A random goat roaming around

Joes conch(pronounced conk) bar. Peanut in the bike box

Charlie and I think daughter

These Bull sharks were huge!

Mmmmmm

Conch salad or sometimes called civiche

Conch piles found along the water. Conch hunting or fishing, not sure what to call it is quite the business here.

Monday, February 23, 2015

Wer'e in Bimini

Monday, Feb 23rd

We left Port Everglades inlet at 7:00 am this morning.  The first two hours were pretty uncomfortable. It was nearly impossible to pour a cup of coffee or stand. I now have a few more boat bruises caused by trips from the fly bridge to the galley.The waves did lay down somewhat around1:30 in the afternoon. They went from two and a half to three footers to one and a half to twos. About a 1/2 mile out of Bimini harbor we finally experienced the one footers that were predicted. We are staying at a marina as it made checking into customs and access to our bikes easier. Tom checked us in as only the master or captain is supposed to take care of it.  All went smoothly we thought, then while in the immigration office Tom got called back to customs. He came out with an officer who followed us to the boat. Not a good sign.
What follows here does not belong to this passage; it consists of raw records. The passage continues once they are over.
import Summits.Ventures.GridStability.Bench.SMIBDeg6AK13postD10RoaModel
import Summits.Ventures.GridStability.Bench.SMIBDeg6AK13postD10BallS8
import HarnessLib

/-!
# G1.SMIB+ «SMIB deg-6» — rider «SMIB-DEG6 BALL+» (sub-box cover K = 8, supersession `_S8`) (model half): a gauge ellipsoid of MACHINE STATES `(δ, ω)` around the synchronous
# equilibrium inside the degree-6 certified region, with the ROA sentence from it (parametric SMIB reading and the typed instance of
# record `SMIB.K13postD10`, hypothesis-free)

Venture GRIDFUSION, cell `gridfusion`; seat gridfusion-lyap-2 (generator g4; filed by g5 as the SUPERSESSION «BALL+» of `Bench/SMIBDeg6AK13postD10RoaBallModel.lean` p553144 under NEW names: `Bench/SMIBDeg6AK13postD10RoaBallS8Model.lean`, declarations suffixed `_S8`; files of record untouched); LOW rider (pattern of «#62′ WSCC9-DEG4-BALL» p544490). Sibling
of `SMIBDeg6AK13postD10BallS8.lean` (recast half: `σ² + κ² + ω²/36 ≤ (137/250)²` ∩ {h = 0} ⊆ {V₆ ≤ 17/7}, sub-box cover, one `decide`
per box on `Lyapunov/PolyRecastBox`) and of the deg-6 model half `SMIBDeg6AK13postD10RoaModel.lean` (`…_smib_roa` parametric,
`…_K13postD10_roa` hypothesis-free; lyap-2 g4), which it imports; embedding = model-1's `SMIB.embed δs (δ, ω) = (sin u, 1 − cos u,
ω)`, `u = δ − δs`. New facts: `sin²u + (1 − cos u)² ≤ u²` and the packaging; the window hypothesis `|u₀| < π` is discharged by the
ellipsoid (`u₀² ≤ s² ≤ 2 < π²`).

STATEMENTS. `deg6_A_K13postD10_smib_roa_ball_S8`: for ANY SMIB record `p` and equilibrium angle `δs` with the A1′ data relations of
SMIB-K13post-D10 (`a = 532761715096/15538499375`, `b = 4303847457/88791425`, `d = 10/7`, `P_e(δs) = P_m`) and every solution `x =
(δ, ω)` of `p` on `[0, ∞)` with `(δ(0) − δs)² + ω(0)²/36 ≤ (137/250)²`: `V₆ ≤ 17/7` along the recast state and `|δ t − δs| < π` for
all `t ≥ 0` (no pole slip), and `(δ t, ω t) → (δs, 0)`. `deg6_A_K13postD10_K13postD10_roa_ball_S8`: the same read on `SMIB.K13postD10`
(`δs = SMIB.deltaK13`), hypothesis-free. RENDERINGS of `s = 137/250` (VALIDATED column only): rotor angle displaced by ≤ 31.4° at
synchronous speed, or a speed deviation `|ω| ≤ 3.29 rad/s` at the operating angle, or any state on the ellipsoid between.

THREE COLUMNS. CERTIFIED (kernel): the inclusion of the ellipsoid in the certified piece (recast half) + this packaging. MODELLED:
as the parent row G1.SMIB deg-6 (M′ = classical SMIB, Anderson–Fouad (2.40)–(2.42) + damping, Sauer–Pai (5.157), at Kundur 1994 Ex.
13.1 post-fault plant with `K_D = 10` from Ex. 12.2 (iii) — a MODELLED choice; MODEL-VALIDITY MV-1). VALIDATED: only the renderings
of `s`. No sentence here says a machine or a grid is stable; the ellipsoid is a set of initial states OF THE MODEL M′ inside a
CERTIFICATE's sublevel piece (a crude coefficient-majorant inner description of it), carried to the synchronous equilibrium of M′
without pole slip — never «the ROA of the system».
-/

namespace Summit.Ventures.GridStability.Bench.SMIB

open Set Filter Metric Topology Real
open Summit.Ventures.GridStability.Lyapunov Summit.Ventures.GridStability.Models
open Literature.Computation.Certificates Literature.Computation.Certificates.SOS

noncomputable section

/-- `sin²u + (1 − cos u)² = 2 − 2cos u ≤ u²` (from `1 − u²/2 ≤ cos u`). [folklore] -/
private theorem sin_sq_add_one_sub_cos_sq_le' (u : ℝ) : sin u ^ 2 + (1 - cos u) ^ 2 ≤ u ^ 2 := by
  nlinarith [sin_sq_add_cos_sq u, Real.one_sub_sq_div_two_le_cos (x := u)]

/-- **The machine-coordinate ellipsoid lies in the certified piece**: `(δ − δs)² + ω²/36 ≤ (137/250)²` ⇒
`V₆(sin u, 1 − cos u, ω) ≤ 17/7` (`u = δ − δs`). [folklore] -/
theorem deg6_A_K13postD10_V_embed_le_level_of_ball_S8 (δs : ℝ) (y : ℝ × ℝ)
    (hball : (y.1 - δs) ^ 2 + y.2 ^ 2 / 36 ≤ (137 / 250 : ℝ) ^ 2) :
    deg6_A_K13postD10_V (sin (y.1 - δs)) (1 - cos (y.1 - δs)) y.2 ≤ deg6_A_K13postD10_level := by
  have hM := deg6_A_K13postD10_embed_mem_M δs y
  have hh : deg6_A_K13postD10_h (sin (y.1 - δs)) (1 - cos (y.1 - δs)) y.2 = 0 := by
    simpa [deg6_A_K13postD10_M] using hM
  have hZ := sin_sq_add_one_sub_cos_sq_le' (y.1 - δs)
  show deg6_A_K13postD10_V (sin (y.1 - δs)) (1 - cos (y.1 - δs)) y.2 ≤ 17 / 7
  exact deg6_A_K13postD10_V_le_level_of_ball_S8 _ _ _ hh (by linarith)

/-- The ellipsoid discharges the window hypothesis: `(δ − δs)² + ω²/36 ≤ (137/250)² ≤ 2` ⇒ `|δ − δs| ≤ √2 < π`. [folklore] -/
theorem deg6_A_K13postD10_abs_lt_pi_of_ball_S8 (δs : ℝ) (y : ℝ × ℝ)
    (hball : (y.1 - δs) ^ 2 + y.2 ^ 2 / 36 ≤ (137 / 250 : ℝ) ^ 2) : |y.1 - δs| < π := by
  have h1 := abs_le_of_sq_le_sq' (show (y.1 - δs) ^ 2 ≤ (2 : ℝ) ^ 2 by nlinarith [sq_nonneg y.2]) (by norm_num)
  exact abs_lt.2 ⟨by linarith [Real.pi_gt_three, h1.1], by linarith [Real.pi_gt_three, h1.2]⟩

/-- **«SMIB-DEG6 BALL» — parametric SMIB reading.** For ANY SMIB record `p` and equilibrium angle `δs` satisfying the A1′ data
relations of SMIB-K13post-D10 and every solution `x = (δ, ω)` on `[0, ∞)` with `(δ(0) − δs)² + ω(0)²/36 ≤ (137/250)²`: for all `t ≥ 0`,
`V₆ ≤ 17/7` along the recast state and `|δ t − δs| < π` (no pole slip), and `(δ t, ω t) → (δs, 0)`. MODELLED column as in the
module docstring. [folklore] -/
theorem deg6_A_K13postD10_smib_roa_ball_S8 (p : SMIB) {δs : ℝ} (hM : p.M ≠ 0)
    (ha : ((532761715096/15538499375 : ℚ) : ℝ) = p.PM * cos (δs - p.γ) / p.M)
    (hb : ((4303847457/88791425 : ℚ) : ℝ) = p.PM * sin (δs - p.γ) / p.M)
    (hd : ((10/7 : ℚ) : ℝ) = p.D / p.M) (hP : p.IsEquilibrium δs)
    {x : ℝ → ℝ × ℝ} (hx : p.IsSolutionOn x (Ici 0))
    (hball : ((x 0).1 - δs) ^ 2 + (x 0).2 ^ 2 / 36 ≤ (137 / 250 : ℝ) ^ 2) :
    (∀ t, 0 ≤ t → deg6_A_K13postD10_V (sin ((x t).1 - δs)) (1 - cos ((x t).1 - δs)) (x t).2 ≤ deg6_A_K13postD10_level ∧
      |(x t).1 - δs| < π) ∧ Tendsto x atTop (𝓝 (δs, 0)) := by
  have hγ0 : (0 : ℝ) < deg6_A_K13postD10_level := by
    unfold deg6_A_K13postD10_level; norm_num
  exact deg6_A_K13postD10_smib_roa p hM ha hb hd hP hγ0 le_rfl hx (deg6_A_K13postD10_V_embed_le_level_of_ball_S8 δs (x 0) hball)
    (deg6_A_K13postD10_abs_lt_pi_of_ball_S8 δs (x 0) hball)

/-- **«SMIB-DEG6 BALL» on the typed instance of record `SMIB.K13postD10`** (`δs = SMIB.deltaK13`; data relations = model-1's kernel
facts `SMIB.K13postD10_relations` / `K13postD10_isEquilibrium`, NO data hypothesis left): every solution on `[0, ∞)` with
`(δ(0) − δ*)² + ω(0)²/36 ≤ (137/250)²` keeps `V₆ ≤ 17/7`, never pole-slips, and tends to `(δ*, 0)`. MODELLED: MV-1. [folklore] -/
theorem deg6_A_K13postD10_K13postD10_roa_ball_S8 {x : ℝ → ℝ × ℝ} (hx : SMIB.K13postD10.IsSolutionOn x (Ici 0))
    (hball : ((x 0).1 - SMIB.deltaK13) ^ 2 + (x 0).2 ^ 2 / 36 ≤ (137 / 250 : ℝ) ^ 2) :
    (∀ t, 0 ≤ t → deg6_A_K13postD10_V (sin ((x t).1 - SMIB.deltaK13)) (1 - cos ((x t).1 - SMIB.deltaK13)) (x t).2 ≤ deg6_A_K13postD10_level ∧
      |(x t).1 - SMIB.deltaK13| < π) ∧ Tendsto x atTop (𝓝 (SMIB.deltaK13, 0)) := by
  obtain ⟨ha, hb, hd⟩ := SMIB.K13postD10_relations
  have hM : SMIB.K13postD10.M ≠ 0 := by simp only [SMIB.K13postD10]; norm_num
  exact deg6_A_K13postD10_smib_roa_ball_S8 SMIB.K13postD10 hM ha hb hd SMIB.K13postD10_isEquilibrium hx hball

end

end Summit.Ventures.GridStability.Bench.SMIB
When done Tom had to accompany the officer back to customs. Again not a good sign! All I could think of is if they were not going to let us stay I hope we at least had till morning. I did not want to cross back at night. What happened?  Well, I'll let Tom be the one to tell you his mistake but I will say we were lucky. He was given a stern reprimand rather than the three to five thousand dollar fine that goes along with this mistake. After checking in with customs and immigration we took a long bike ride to one end of Bimini to see all the improvements that are taking place with the new resort. It was new and just getting underway when we were here three years ago. After dinner Tom went fishing off the dock. I came out with Peanut for a while but after seeing two sharks pass by decided I needed to take her back on the boat. She gets so excited about fishing that she has been know to fall in and she wouldn't last long with those big guys swimming around.
                                                        Entrance to Bimini Harbor

                                     What remains of a home owned by Ernest Hemingway
                                 The new Hilton being built on the World Resorts property
                                              A view of the ocean from the resort pool
This resort was very new when we were here 3 years ago. They had shops and single family homes.
They now have townhomes, the pool and connected bar, a casino and a Hilton is under
construction. We were amazed at the changes. The resort is located at the very end of the island. Once you leave the property there really isn't much else.